Resolved: We Need More Realistic Notebook Battery-Life Claims
One of the best features of Apple's new MacBook Airs hasn't gotten all that much attention. Here's Steve Jobs announcing it last week:
That's the 13.3? Air Jobs is talking about -- later on at the event, he introduced the 11.6? version and said it got up to five hours, again with the tougher tests.
I've been using the 11.6? MacBook Air over the past week and a half, and judging from my experience, Apple's estimate of five hours is indeed realistic. It's about what I'm getting -- which is a pleasant surprise considering that I'm used to discounting the battery life claims made by laptop manufacturers (including Apple) by anywhere from thirty to sixty percent. The Air's five hours remind me more of the ten-hour claim Apple makes for the iPad; it seems fair.
Now, I'm not saying that typical battery claims are lies, and I know that the words "up to" are meant to indicate that that the numbers aren't promises. They're way closer to best-case scenarios than Harry-case ones -- what you may get if you don't push the notebook very hard. And even then, they feel high in many cases. Last year, AMD's Pat Moorhead guestblogged here and noted that PC manufacturers' battery tests tend to involving cranking screen brightness way, way down. But I do that myself -- and turn off features like Bluetooth, and opt for "power saver" modes -- and I still generally fall short of the claims.

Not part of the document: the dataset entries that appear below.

/-- ★★ For every `τ`, `n ≥ 1` and EVERY `d`: `c_{n,τ}(ℤ^d) = c_n(ℤ^d) + Σ_{u < n + 1 − ⌊(τ+2)/2⌋} C(d,u) · G_{n,τ}(u)` — the memory-`τ`
counts agree with `c_n` to `⌈(τ+1)/2⌉` orders in `d`. [cite: MadrasSlade1993, §1.2 (p. 10: "c_{N,τ} ≥ c_N", Lemma 1.2.3); lane theorem] -/
theorem memCount_eq_count_add_sum_choose (τ d : ℕ) (hn : 1 ≤ n) :
    memCount d τ n = count d n + ∑ u ∈ Finset.range (n + 1 - (τ + 2) / 2), d.choose u *
      ((memWalks u τ n).filter fun (ω : ℕ → Site u) => (∃ i ≤ n, ∃ j ≤ n, i < j ∧ ω i = ω j) ∧
        ∀ a : Fin u, ∃ i ≤ n, ω i a ≠ (0 : ℤ)).card := by
  classical
  have hsplit := Finset.card_filter_add_card_filter_not
    (s := memWalks d τ n) (fun (Ω : ℕ → Site d) => ∃ i ≤ n, ∃ j ≤ n, i < j ∧ Ω i = Ω j)
  have hsaws : (memWalks d τ n).filter (fun (Ω : ℕ → Site d) => ¬ ∃ i ≤ n, ∃ j ≤ n, i < j ∧ Ω i = Ω j) = saws d n := by
    ext ω
    rw [Finset.mem_filter]
    constructor
    · rintro ⟨hω, h⟩
      exact (th_mem_saws_iff_not_repeat hω).2 h
    · intro hω
      have hm : ω ∈ memWalks d τ n := saws_subset_memWalks d τ n hω
      exact ⟨hm, (th_mem_saws_iff_not_repeat hm).1 hω⟩
  rw [hsaws, card_saws, card_bad_memory_eq_sum_choose_mul τ d hn] at hsplit
  rw [memCount, ← hsplit, add_comm]

end ClassesMemory


/-! ### The top THREE coefficients of `c_{n,4}(ℤ^d)` from the Fisher–Sykes recurrence -/

section MemoryFour

variable {n : ℕ}

/-- `c_{n,4}(ℤ^0) = 0` for `n ≥ 1`. [cite: MadrasSlade1993, §1.2 (p. 10); lane plumbing] -/
private theorem th_memCount_zero_dim (τ : ℕ) (hn : 1 ≤ n) : memCount 0 τ n = 0 := by
  rw [memCount, Finset.card_eq_zero, Finset.eq_empty_iff_forall_notMem]
  intro ω hω
  have := (mem_memWalks.1 hω).1
  rw [th_walks_zero_dim hn] at this
  exact Finset.notMem_empty ω this

/-- A `5`-step walk with memory `4` is self-avoiding (a repeat at distance `5` is excluded by parity): `c_{5,4} = c₅`.
[cite: MadrasSlade1993, §1.2 (p. 10); lane lemma] -/
theorem memCount_four_five (d : ℕ) : memCount d 4 5 = count d 5 := by
  have h := memCount_eq_count_add_sum_choose 4 d (n := 5) (by norm_num)
  rw [show 5 + 1 - (4 + 2) / 2 = 3 by norm_num] at h
  rw [h]
  refine add_eq_left.2 (Finset.sum_eq_zero fun u _ => mul_eq_zero_of_right _ ?_)
  rw [Finset.card_eq_zero, Finset.filter_eq_empty_iff]
  rintro ω hω ⟨⟨i, hi, j, hj, hij, heq⟩, -⟩
  obtain ⟨hw, hmem⟩ := mem_memWalks.1 hω
  by_cases hfar : j ≤ i + 4
  · exact hmem i j hj hij hfar heq
  · have hi0 : i = 0 := by omega
    have hj5 : j = 5 := by omega
    subst hi0; subst hj5
    exact MemFour.walk_ne_of_odd hw (by norm_num) le_rfl (by norm_num) heq

/-- `c₃, c₄, c₅` of `ℤ^d` as rational polynomials in `d` (from the tree's closed forms). [cite: MadrasSlade1993, §1.1 p. 3; Appendix C, Table C.1] -/
private theorem th_count_small_cast (d : ℕ) :
    (count d 3 : ℚ) = 8 * (d : ℚ) ^ 3 - 8 * (d : ℚ) ^ 2 + 2 * d ∧
    (count d 4 : ℚ) = 16 * (d : ℚ) ^ 4 - 24 * (d : ℚ) ^ 3 + 8 * (d : ℚ) ^ 2 + 2 * d ∧
    (count d 5 : ℚ) = 32 * (d : ℚ) ^ 5 - 64 * (d : ℚ) ^ 4 + 32 * (d : ℚ) ^ 3 + 12 * (d : ℚ) ^ 2 - 10 * d := by
  have h3 := count_three_eq d
  have h4 := count_four_add d
  have h5 := count_five_add d
  rcases Nat.eq_zero_or_pos d with rfl | hd
  · simp at h3 h4 h5
    refine ⟨by simp [h3], by simp [h4], by simp [h5]⟩
  · have c1 : ((2 * d - 1 : ℕ) : ℚ) = 2 * d - 1 := by rw [Nat.cast_sub (by omega)]; push_cast; ring
    have c2 : ((2 * d - 2 : ℕ) : ℚ) = 2 * d - 2 := by rw [Nat.cast_sub (by omega)]; push_cast; ring
    have c3 : ((4 * d - 3 : ℕ) : ℚ) = 4 * d - 3 := by rw [Nat.cast_sub (by omega)]; push_cast; ring
    have h3' : (count d 3 : ℚ) = 2 * d * (2 * d - 1) ^ 2 := by
      have := congrArg (fun x : ℕ => (x : ℚ)) h3; push_cast at this; rw [c1] at this; exact this
    have h4' : (count d 4 : ℚ) + 2 * d * (2 * d - 2) = 2 * d * (2 * d - 1) ^ 3 := by
      have := congrArg (fun x : ℕ => (x : ℚ)) h4; push_cast at this; rw [c1, c2] at this; exact this
    have h5' : (count d 5 : ℚ) + 2 * d * (2 * d - 2) * (4 * d - 3) = 2 * d * (2 * d - 1) ^ 4 := by
      have := congrArg (fun x : ℕ => (x : ℚ)) h5; push_cast at this; rw [c1, c2, c3] at this; exact this
    refine ⟨by rw [h3']; ring, by linear_combination h4', by linear_combination h5'⟩

/-- ★★ THE TOP THREE COEFFICIENTS OF `c_{n,4}(ℤ^d)`: for every `n ≥ 3` there is `P ∈ ℚ[X]` of degree `≤ n` with
`[X^n]P = 2^n`, `[X^{n−1}]P = −(n−1)2^{n−1}`, `[X^{n−2}]P = 2^{n−3}(n² − 5n + 8)` and `c_{n,4}(ℤ^d) = P(d)` for EVERY `d`
(coefficients written as `2^n/2`, `2^n/8` multiples). Induction on the Fisher–Sykes recurrence `c_{n+3,4} = 2(d−1)(c_{n+2,4} + c_{n+1,4}) + c_{n,4}`
(tree `MemFour.MadrasSlade1993_memCount_four_rec'`) from `c_{3,4} = c₃`, `c_{4,4} = c₄`, `c_{5,4} = c₅`.
[cite: MadrasSlade1993, §1.2 eq. (1.2.14) (p. 11: Fisher–Sykes); §1.1 p. 3; lane theorem] -/
theorem exists_polynomial_memCount_four_topThree (hn : 3 ≤ n) :
    ∃ P : Polynomial ℚ, P.natDegree ≤ n ∧ P.coeff n = (2 : ℚ) ^ n ∧ P.coeff (n - 1) = -((n : ℚ) - 1) * 2 ^ n / 2 ∧
      P.coeff (n - 2) = 2 ^ n * ((n : ℚ) ^ 2 - 5 * n + 8) / 8 ∧ ∀ d : ℕ, (memCount d 4 n : ℚ) = P.eval (d : ℚ) := by
  induction n using Nat.strong_induction_on with
  | _ n ih =>
  rcases Nat.lt_or_ge n 6 with hlt | hge
  · -- base cases n = 3, 4, 5
    have hsmall : n = 3 ∨ n = 4 ∨ n = 5 := by omega
    rcases hsmall with rfl | rfl | rfl
    · refine ⟨Polynomial.C 8 * Polynomial.X ^ 3 - Polynomial.C 8 * Polynomial.X ^ 2 + Polynomial.C 2 * Polynomial.X ^ 1,
        by compute_degree, ?_, ?_, ?_, fun d => ?_⟩
      · norm_num [Polynomial.coeff_X_pow]
      · norm_num [Polynomial.coeff_X_pow]
      · norm_num [Polynomial.coeff_X_pow]
      · rw [memCount_eq_count (by norm_num : 3 ≤ 4), (th_count_small_cast d).1]
        simp [Polynomial.eval_pow]
    · refine ⟨Polynomial.C 16 * Polynomial.X ^ 4 - Polynomial.C 24 * Polynomial.X ^ 3 + Polynomial.C 8 * Polynomial.X ^ 2 +
          Polynomial.C 2 * Polynomial.X ^ 1, by compute_degree, ?_, ?_, ?_, fun d => ?_⟩
      · norm_num [Polynomial.coeff_X_pow]
      · norm_num [Polynomial.coeff_X_pow]
      · norm_num [Polynomial.coeff_X_pow]
      · rw [memCount_eq_count (by norm_num : 4 ≤ 4), (th_count_small_cast d).2.1]
        simp [Polynomial.eval_pow]
    · refine ⟨Polynomial.C 32 * Polynomial.X ^ 5 - Polynomial.C 64 * Polynomial.X ^ 4 + Polynomial.C 32 * Polynomial.X ^ 3 +
          Polynomial.C 12 * Polynomial.X ^ 2 - Polynomial.C 10 * Polynomial.X ^ 1, by compute_degree, ?_, ?_, ?_, fun d => ?_⟩
      · norm_num [Polynomial.coeff_X_pow]
      · norm_num [Polynomial.coeff_X_pow]
      · norm_num [Polynomial.coeff_X_pow]
      · rw [memCount_four_five, (th_count_small_cast d).2.2]
        simp [Polynomial.eval_pow]
  · -- step: n = m + 3 with m ≥ 3
    obtain ⟨m, rfl⟩ : ∃ m, n = m + 3 := ⟨n - 3, by omega⟩
    obtain ⟨P0, hP0d, hP0a, -, -, hP0e⟩ := ih m (by omega) (by omega)
    obtain ⟨P1, hP1d, hP1a, hP1b, -, hP1e⟩ := ih (m + 1) (by omega) (by omega)
    obtain ⟨P2, hP2d, hP2a, hP2b, hP2c, hP2e⟩ := ih (m + 2) (by omega) (by omega)
    rw [show m + 1 - 1 = m from rfl] at hP1b
    rw [show m + 2 - 1 = m + 1 from rfl] at hP2b
    rw [show m + 2 - 2 = m from rfl] at hP2c
    rw [show m + 3 - 1 = m + 2 from rfl, show m + 3 - 2 = m + 1 from rfl]
    -- vanishing coefficients above the degree bounds
    have hP0z1 : P0.coeff (m + 1) = 0 := Polynomial.coeff_eq_zero_of_natDegree_lt (by omega)
    have hP0z2 : P0.coeff (m + 2) = 0 := Polynomial.coeff_eq_zero_of_natDegree_lt (by omega)
    have hP0z3 : P0.coeff (m + 3) = 0 := Polynomial.coeff_eq_zero_of_natDegree_lt (by omega)
    have hP1z2 : P1.coeff (m + 2) = 0 := Polynomial.coeff_eq_zero_of_natDegree_lt (by omega)
    have hP1z3 : P1.coeff (m + 3) = 0 := Polynomial.coeff_eq_zero_of_natDegree_lt (by omega)
    have hP2z3 : P2.coeff (m + 3) = 0 := Polynomial.coeff_eq_zero_of_natDegree_lt (by omega)
    -- the recurrence polynomial `2 (X − 1) (P2 + P1) + P0 = 2·X·(P2+P1) − 2·(P2+P1) + P0`
    refine ⟨Polynomial.C 2 * (Polynomial.X * (P2 + P1)) - Polynomial.C 2 * (P2 + P1) + P0, ?_, ?_, ?_, ?_, fun d => ?_⟩
    · have h12 : (P2 + P1).natDegree ≤ m + 2 := (Polynomial.natDegree_add_le _ _).trans (max_le hP2d (by omega))
      refine (Polynomial.natDegree_add_le _ _).trans (max_le ?_ (by omega))
      refine (Polynomial.natDegree_sub_le _ _).trans (max_le ?_ ((Polynomial.natDegree_C_mul_le _ _).trans (by omega)))
      refine (Polynomial.natDegree_C_mul_le _ _).trans (Polynomial.natDegree_mul_le.trans ?_)
      rw [Polynomial.natDegree_X]; omega
    · simp only [Polynomial.coeff_add, Polynomial.coeff_sub, Polynomial.coeff_C_mul, Polynomial.coeff_X_mul,
        hP2a, hP1z2, hP2z3, hP1z3, hP0z3]
      ring
    · simp only [Polynomial.coeff_add, Polynomial.coeff_sub, Polynomial.coeff_C_mul, Polynomial.coeff_X_mul,
        hP2b, hP1a, hP2a, hP1z2, hP0z2]
      push_cast; ring
    · simp only [Polynomial.coeff_add, Polynomial.coeff_sub, Polynomial.coeff_C_mul, Polynomial.coeff_X_mul,
        hP2c, hP1b, hP2b, hP1a, hP0z1]
      push_cast; ring
    · rcases Nat.eq_zero_or_pos d with rfl | hd
      · -- dimension 0: everything vanishes
        have e0 := hP0e 0; have e1 := hP1e 0; have e2 := hP2e 0
        rw [th_memCount_zero_dim 4 (by omega)] at e0 e1 e2 ⊢
        simp only [Polynomial.eval_add, Polynomial.eval_sub, Polynomial.eval_mul, Polynomial.eval_C, Polynomial.eval_X]
        push_cast at e0 e1 e2 ⊢
        rw [← e0, ← e1, ← e2]; ring
      · haveI : NeZero d := ⟨by omega⟩
        have hrec := MemFour.MadrasSlade1993_memCount_four_rec' d (n := m) (by omega)
        have hrecQ : (memCount d 4 (m + 3) : ℚ) = (2 * (d : ℚ) - 2) * (memCount d 4 (m + 2) + memCount d 4 (m + 1)) + memCount d 4 m := by
          have := congrArg (fun x : ℤ => (x : ℚ)) hrec; push_cast at this; exact this
        rw [hrecQ, hP0e d, hP1e d, hP2e d]
        simp only [Polynomial.eval_add, Polynomial.eval_sub, Polynomial.eval_mul, Polynomial.eval_C, Polynomial.eval_X]
        ring

end MemoryFour

/-! ### Assembly: the top THREE coefficients of `c_n(ℤ^d)` -/

section Assembly

variable {n : ℕ}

I don't seem to be a freaky exception, either. I did a totally unscientific survey of my Twitter followers, asking them if they ever get remotely the battery life that manufacturers claim. Most of them say the claims don't jibe with their personal realities:
I think we all know that there are claimed battery lives and actual ones, and that they often have nothing to do with each other. (One of my favorite computer merchants, Dynamism, is one of the few that acknowledges this: Its laptop listings generally mention both the vendor estimate and a real-world one.)
Wouldn't both notebook manufacturers and notebook shoppers be better served if the industry adopted tests similar to whatever Apple is now using? The current Fantasyland approach may help sell laptops, but it also ensures that a high percentage of buyers will face disappointment the moment they start using their new machine. It leads to consumers assuming (reasonably) that they can't trust the companies they buy computers from. That can't be good for anyone.
Barring a move to one more realistic figure, how about always quoting a range rather than one magic number? It's clear that performance will vary wildly depending on how a computer is used, so wouldn't it be logical to say that a given machine may get anything from four hours to twelve hours?